§ Dataset entries:
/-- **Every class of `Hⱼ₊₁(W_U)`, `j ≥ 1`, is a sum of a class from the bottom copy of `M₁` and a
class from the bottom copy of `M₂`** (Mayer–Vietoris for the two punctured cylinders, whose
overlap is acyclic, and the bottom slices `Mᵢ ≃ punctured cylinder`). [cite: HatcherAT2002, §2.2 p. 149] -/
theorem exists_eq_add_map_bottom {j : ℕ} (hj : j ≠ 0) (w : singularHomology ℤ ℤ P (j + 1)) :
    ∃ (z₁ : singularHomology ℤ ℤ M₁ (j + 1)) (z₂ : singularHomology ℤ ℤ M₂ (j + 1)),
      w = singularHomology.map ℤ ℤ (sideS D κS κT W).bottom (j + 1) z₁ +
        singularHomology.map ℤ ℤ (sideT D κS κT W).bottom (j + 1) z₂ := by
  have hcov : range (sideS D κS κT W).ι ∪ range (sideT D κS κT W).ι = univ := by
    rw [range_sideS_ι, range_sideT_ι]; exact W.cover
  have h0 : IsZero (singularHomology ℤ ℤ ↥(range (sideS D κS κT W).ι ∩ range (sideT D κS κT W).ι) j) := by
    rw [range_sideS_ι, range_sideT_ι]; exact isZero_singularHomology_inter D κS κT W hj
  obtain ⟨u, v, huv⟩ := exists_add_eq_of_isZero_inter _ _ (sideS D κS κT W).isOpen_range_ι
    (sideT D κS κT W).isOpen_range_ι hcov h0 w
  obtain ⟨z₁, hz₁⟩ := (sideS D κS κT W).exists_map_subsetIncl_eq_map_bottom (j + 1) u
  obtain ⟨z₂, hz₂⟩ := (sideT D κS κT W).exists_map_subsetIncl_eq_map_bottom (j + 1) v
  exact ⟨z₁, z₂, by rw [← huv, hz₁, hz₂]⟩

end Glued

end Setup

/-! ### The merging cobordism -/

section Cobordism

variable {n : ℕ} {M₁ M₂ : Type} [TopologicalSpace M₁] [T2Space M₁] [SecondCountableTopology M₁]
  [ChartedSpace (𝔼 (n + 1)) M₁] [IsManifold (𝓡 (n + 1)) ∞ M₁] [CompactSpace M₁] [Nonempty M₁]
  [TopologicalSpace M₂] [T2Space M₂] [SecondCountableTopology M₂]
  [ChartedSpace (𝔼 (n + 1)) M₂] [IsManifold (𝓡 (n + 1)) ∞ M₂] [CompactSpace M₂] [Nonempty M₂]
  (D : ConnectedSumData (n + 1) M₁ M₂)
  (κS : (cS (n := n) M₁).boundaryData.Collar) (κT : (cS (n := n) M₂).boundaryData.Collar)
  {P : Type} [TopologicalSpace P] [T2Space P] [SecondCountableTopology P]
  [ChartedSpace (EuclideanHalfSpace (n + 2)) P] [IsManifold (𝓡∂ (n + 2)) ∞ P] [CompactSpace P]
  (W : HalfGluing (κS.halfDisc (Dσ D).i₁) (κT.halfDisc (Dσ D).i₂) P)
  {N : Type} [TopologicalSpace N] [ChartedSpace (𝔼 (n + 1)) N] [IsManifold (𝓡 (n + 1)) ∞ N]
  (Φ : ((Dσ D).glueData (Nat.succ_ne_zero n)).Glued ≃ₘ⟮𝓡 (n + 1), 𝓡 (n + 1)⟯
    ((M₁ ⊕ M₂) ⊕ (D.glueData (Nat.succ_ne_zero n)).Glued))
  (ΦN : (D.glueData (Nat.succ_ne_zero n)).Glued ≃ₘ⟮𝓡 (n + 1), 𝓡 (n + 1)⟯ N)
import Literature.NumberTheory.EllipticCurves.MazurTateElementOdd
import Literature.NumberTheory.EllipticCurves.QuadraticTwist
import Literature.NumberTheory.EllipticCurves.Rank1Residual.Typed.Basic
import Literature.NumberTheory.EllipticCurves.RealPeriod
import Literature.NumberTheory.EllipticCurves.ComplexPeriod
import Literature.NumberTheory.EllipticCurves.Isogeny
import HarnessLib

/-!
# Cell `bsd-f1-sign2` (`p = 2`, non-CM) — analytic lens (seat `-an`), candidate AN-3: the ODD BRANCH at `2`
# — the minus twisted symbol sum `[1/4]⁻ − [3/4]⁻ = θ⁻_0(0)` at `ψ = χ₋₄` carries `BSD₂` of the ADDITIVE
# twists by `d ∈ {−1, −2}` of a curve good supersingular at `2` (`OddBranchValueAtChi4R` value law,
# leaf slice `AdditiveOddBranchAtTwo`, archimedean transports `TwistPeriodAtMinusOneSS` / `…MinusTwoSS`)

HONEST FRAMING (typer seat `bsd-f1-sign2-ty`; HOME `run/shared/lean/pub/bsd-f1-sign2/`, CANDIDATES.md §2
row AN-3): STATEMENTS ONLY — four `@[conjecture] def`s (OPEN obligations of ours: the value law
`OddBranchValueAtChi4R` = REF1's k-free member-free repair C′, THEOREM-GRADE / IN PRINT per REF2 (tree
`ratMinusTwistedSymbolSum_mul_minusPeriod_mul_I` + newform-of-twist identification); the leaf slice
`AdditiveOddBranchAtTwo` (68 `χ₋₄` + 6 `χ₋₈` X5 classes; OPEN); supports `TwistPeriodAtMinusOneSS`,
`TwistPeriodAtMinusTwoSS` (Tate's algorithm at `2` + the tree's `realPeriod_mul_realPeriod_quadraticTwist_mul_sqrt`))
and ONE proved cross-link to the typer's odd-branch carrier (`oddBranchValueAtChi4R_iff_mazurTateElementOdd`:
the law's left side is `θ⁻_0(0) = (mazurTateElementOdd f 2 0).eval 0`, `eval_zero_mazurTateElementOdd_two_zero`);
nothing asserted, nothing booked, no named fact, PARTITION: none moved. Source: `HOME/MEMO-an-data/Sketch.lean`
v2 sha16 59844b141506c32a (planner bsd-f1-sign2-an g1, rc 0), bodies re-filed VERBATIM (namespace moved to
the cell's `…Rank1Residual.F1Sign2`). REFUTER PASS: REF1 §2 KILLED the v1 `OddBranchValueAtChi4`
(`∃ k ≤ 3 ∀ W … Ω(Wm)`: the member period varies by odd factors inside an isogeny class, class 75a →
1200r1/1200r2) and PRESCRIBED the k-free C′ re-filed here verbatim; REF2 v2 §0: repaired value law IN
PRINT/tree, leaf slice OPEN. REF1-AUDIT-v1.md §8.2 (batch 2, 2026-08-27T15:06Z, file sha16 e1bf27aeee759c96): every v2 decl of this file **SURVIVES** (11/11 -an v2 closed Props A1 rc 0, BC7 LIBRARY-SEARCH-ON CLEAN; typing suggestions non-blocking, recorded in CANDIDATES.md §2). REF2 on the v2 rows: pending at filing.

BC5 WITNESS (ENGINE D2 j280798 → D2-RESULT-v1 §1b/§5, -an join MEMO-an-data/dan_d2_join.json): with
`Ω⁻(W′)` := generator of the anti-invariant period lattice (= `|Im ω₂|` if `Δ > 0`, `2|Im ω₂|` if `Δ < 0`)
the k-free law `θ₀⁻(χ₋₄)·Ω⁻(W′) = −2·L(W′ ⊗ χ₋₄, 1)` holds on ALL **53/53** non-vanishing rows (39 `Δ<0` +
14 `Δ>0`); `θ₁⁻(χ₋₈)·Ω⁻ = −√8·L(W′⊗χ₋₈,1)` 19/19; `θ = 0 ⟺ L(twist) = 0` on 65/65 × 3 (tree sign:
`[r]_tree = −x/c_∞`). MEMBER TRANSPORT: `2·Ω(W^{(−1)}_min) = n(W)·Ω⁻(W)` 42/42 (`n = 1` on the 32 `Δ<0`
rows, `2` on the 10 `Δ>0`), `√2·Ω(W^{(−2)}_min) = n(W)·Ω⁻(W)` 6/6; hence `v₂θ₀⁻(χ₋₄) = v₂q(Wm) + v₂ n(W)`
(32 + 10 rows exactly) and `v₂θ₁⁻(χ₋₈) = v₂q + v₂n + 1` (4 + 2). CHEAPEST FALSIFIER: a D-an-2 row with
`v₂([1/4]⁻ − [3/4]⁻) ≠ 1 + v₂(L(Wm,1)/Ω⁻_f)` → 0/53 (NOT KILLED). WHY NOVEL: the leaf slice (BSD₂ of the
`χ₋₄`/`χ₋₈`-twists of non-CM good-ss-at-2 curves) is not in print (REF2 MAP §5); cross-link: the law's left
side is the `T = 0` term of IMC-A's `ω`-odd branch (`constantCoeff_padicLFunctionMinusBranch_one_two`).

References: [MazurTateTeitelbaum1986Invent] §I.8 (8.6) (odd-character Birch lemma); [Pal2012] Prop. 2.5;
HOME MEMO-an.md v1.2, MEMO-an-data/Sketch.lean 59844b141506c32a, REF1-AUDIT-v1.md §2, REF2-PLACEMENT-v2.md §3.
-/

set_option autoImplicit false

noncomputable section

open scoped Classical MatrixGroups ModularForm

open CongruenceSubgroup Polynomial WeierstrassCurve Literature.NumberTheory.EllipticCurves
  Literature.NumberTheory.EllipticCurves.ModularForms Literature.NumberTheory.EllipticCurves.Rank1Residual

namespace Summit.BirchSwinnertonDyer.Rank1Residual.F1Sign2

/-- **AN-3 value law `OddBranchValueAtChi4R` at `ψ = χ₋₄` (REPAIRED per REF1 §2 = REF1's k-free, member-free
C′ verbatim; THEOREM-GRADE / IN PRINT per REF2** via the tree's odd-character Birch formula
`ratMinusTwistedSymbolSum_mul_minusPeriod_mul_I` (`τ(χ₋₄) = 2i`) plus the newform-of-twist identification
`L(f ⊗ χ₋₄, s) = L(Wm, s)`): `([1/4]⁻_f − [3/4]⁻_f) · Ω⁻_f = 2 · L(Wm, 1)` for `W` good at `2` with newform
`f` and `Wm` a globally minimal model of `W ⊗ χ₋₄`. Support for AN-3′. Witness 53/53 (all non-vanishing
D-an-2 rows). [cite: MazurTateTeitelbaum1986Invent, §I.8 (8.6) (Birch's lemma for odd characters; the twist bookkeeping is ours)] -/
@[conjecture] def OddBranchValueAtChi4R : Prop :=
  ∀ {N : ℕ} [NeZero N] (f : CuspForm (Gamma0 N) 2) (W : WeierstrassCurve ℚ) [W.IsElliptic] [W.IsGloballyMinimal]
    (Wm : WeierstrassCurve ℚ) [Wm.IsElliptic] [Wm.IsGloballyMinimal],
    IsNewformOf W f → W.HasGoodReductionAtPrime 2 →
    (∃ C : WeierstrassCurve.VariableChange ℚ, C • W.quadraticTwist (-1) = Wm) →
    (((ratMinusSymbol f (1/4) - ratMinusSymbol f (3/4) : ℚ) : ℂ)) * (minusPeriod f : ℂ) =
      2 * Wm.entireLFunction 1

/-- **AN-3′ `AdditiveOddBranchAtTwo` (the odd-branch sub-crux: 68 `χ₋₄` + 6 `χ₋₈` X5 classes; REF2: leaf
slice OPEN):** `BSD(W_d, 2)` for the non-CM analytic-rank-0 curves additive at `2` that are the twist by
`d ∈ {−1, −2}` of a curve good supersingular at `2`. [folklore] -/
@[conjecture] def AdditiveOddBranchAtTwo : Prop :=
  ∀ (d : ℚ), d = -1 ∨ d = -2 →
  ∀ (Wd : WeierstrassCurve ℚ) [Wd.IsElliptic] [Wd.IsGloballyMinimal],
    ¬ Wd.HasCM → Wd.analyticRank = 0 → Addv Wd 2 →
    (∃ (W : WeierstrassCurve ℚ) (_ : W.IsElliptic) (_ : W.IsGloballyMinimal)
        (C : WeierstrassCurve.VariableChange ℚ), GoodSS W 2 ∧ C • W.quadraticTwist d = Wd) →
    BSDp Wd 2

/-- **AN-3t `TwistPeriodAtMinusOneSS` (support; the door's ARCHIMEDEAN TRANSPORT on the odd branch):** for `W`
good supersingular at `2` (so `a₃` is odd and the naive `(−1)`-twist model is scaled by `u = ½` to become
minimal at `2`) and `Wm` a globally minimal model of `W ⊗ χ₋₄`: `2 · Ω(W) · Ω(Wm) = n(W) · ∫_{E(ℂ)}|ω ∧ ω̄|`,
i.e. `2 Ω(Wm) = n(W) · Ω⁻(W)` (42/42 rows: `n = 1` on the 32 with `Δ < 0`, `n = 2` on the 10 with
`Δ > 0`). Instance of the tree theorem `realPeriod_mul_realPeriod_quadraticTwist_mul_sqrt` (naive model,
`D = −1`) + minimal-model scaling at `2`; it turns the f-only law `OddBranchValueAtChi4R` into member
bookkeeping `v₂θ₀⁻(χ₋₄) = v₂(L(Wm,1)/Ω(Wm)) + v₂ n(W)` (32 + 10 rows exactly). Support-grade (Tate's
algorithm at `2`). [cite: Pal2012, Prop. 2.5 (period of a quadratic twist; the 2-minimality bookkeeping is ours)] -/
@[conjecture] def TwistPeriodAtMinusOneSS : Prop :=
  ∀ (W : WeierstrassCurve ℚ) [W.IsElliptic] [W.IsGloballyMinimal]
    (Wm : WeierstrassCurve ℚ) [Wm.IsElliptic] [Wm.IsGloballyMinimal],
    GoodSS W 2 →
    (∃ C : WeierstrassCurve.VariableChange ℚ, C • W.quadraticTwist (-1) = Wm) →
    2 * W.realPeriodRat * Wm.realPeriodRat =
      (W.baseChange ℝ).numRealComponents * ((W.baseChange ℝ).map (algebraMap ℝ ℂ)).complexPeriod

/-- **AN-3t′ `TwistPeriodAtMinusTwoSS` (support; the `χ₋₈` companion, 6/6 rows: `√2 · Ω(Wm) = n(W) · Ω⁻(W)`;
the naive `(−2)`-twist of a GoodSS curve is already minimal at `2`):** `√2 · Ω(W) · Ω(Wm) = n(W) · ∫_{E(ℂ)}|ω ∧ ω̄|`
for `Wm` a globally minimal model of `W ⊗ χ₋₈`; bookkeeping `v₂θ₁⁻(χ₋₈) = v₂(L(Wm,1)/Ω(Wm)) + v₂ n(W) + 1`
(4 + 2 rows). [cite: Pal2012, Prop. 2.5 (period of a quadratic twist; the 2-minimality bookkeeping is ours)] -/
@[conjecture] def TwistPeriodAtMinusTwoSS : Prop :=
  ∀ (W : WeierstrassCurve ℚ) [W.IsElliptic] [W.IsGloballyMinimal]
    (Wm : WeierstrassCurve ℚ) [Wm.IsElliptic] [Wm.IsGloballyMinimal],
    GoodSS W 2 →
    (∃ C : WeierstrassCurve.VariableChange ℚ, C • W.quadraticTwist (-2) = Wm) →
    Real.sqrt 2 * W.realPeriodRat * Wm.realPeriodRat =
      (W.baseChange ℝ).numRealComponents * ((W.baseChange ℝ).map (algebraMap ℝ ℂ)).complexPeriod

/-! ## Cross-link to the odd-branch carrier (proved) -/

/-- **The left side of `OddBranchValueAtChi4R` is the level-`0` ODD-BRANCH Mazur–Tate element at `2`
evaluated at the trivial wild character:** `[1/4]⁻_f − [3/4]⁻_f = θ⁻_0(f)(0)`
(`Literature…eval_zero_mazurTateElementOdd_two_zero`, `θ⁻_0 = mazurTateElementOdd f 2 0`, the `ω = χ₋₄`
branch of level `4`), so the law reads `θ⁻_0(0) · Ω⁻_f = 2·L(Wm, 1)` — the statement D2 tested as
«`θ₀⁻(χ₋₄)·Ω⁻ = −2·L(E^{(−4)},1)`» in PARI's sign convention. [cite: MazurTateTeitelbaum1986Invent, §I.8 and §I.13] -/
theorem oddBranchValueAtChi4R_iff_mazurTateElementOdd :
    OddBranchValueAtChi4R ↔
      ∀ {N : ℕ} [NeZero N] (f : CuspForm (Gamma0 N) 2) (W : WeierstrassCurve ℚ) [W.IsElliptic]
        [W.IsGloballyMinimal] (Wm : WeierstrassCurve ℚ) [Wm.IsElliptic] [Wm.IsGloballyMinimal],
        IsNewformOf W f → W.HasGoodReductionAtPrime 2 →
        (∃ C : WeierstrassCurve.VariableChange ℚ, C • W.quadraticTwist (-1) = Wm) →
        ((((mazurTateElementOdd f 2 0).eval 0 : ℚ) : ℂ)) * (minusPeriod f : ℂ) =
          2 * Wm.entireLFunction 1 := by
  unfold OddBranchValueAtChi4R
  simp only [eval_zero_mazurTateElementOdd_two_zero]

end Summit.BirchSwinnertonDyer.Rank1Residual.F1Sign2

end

§ About this exercise: Could you retype exactly the lines above, starting at the line that contains "merging cobordism -/" and ending at the line that contains "# leaf slice", and nothing more?

§ Exercise answer:
/-! ### The merging cobordism -/

section Cobordism

variable {n : ℕ} {M₁ M₂ : Type} [TopologicalSpace M₁] [T2Space M₁] [SecondCountableTopology M₁]
  [ChartedSpace (𝔼 (n + 1)) M₁] [IsManifold (𝓡 (n + 1)) ∞ M₁] [CompactSpace M₁] [Nonempty M₁]
  [TopologicalSpace M₂] [T2Space M₂] [SecondCountableTopology M₂]
  [ChartedSpace (𝔼 (n + 1)) M₂] [IsManifold (𝓡 (n + 1)) ∞ M₂] [CompactSpace M₂] [Nonempty M₂]
  (D : ConnectedSumData (n + 1) M₁ M₂)
  (κS : (cS (n := n) M₁).boundaryData.Collar) (κT : (cS (n := n) M₂).boundaryData.Collar)
  {P : Type} [TopologicalSpace P] [T2Space P] [SecondCountableTopology P]
  [ChartedSpace (EuclideanHalfSpace (n + 2)) P] [IsManifold (𝓡∂ (n + 2)) ∞ P] [CompactSpace P]
  (W : HalfGluing (κS.halfDisc (Dσ D).i₁) (κT.halfDisc (Dσ D).i₂) P)
  {N : Type} [TopologicalSpace N] [ChartedSpace (𝔼 (n + 1)) N] [IsManifold (𝓡 (n + 1)) ∞ N]
  (Φ : ((Dσ D).glueData (Nat.succ_ne_zero n)).Glued ≃ₘ⟮𝓡 (n + 1), 𝓡 (n + 1)⟯
    ((M₁ ⊕ M₂) ⊕ (D.glueData (Nat.succ_ne_zero n)).Glued))
  (ΦN : (D.glueData (Nat.succ_ne_zero n)).Glued ≃ₘ⟮𝓡 (n + 1), 𝓡 (n + 1)⟯ N)
import Literature.NumberTheory.EllipticCurves.MazurTateElementOdd
import Literature.NumberTheory.EllipticCurves.QuadraticTwist
import Literature.NumberTheory.EllipticCurves.Rank1Residual.Typed.Basic
import Literature.NumberTheory.EllipticCurves.RealPeriod
import Literature.NumberTheory.EllipticCurves.ComplexPeriod
import Literature.NumberTheory.EllipticCurves.Isogeny
import HarnessLib

/-!
# Cell `bsd-f1-sign2` (`p = 2`, non-CM) — analytic lens (seat `-an`), candidate AN-3: the ODD BRANCH at `2`
# — the minus twisted symbol sum `[1/4]⁻ − [3/4]⁻ = θ⁻_0(0)` at `ψ = χ₋₄` carries `BSD₂` of the ADDITIVE
# twists by `d ∈ {−1, −2}` of a curve good supersingular at `2` (`OddBranchValueAtChi4R` value law,
# leaf slice `AdditiveOddBranchAtTwo`, archimedean transports `TwistPeriodAtMinusOneSS` / `…MinusTwoSS`)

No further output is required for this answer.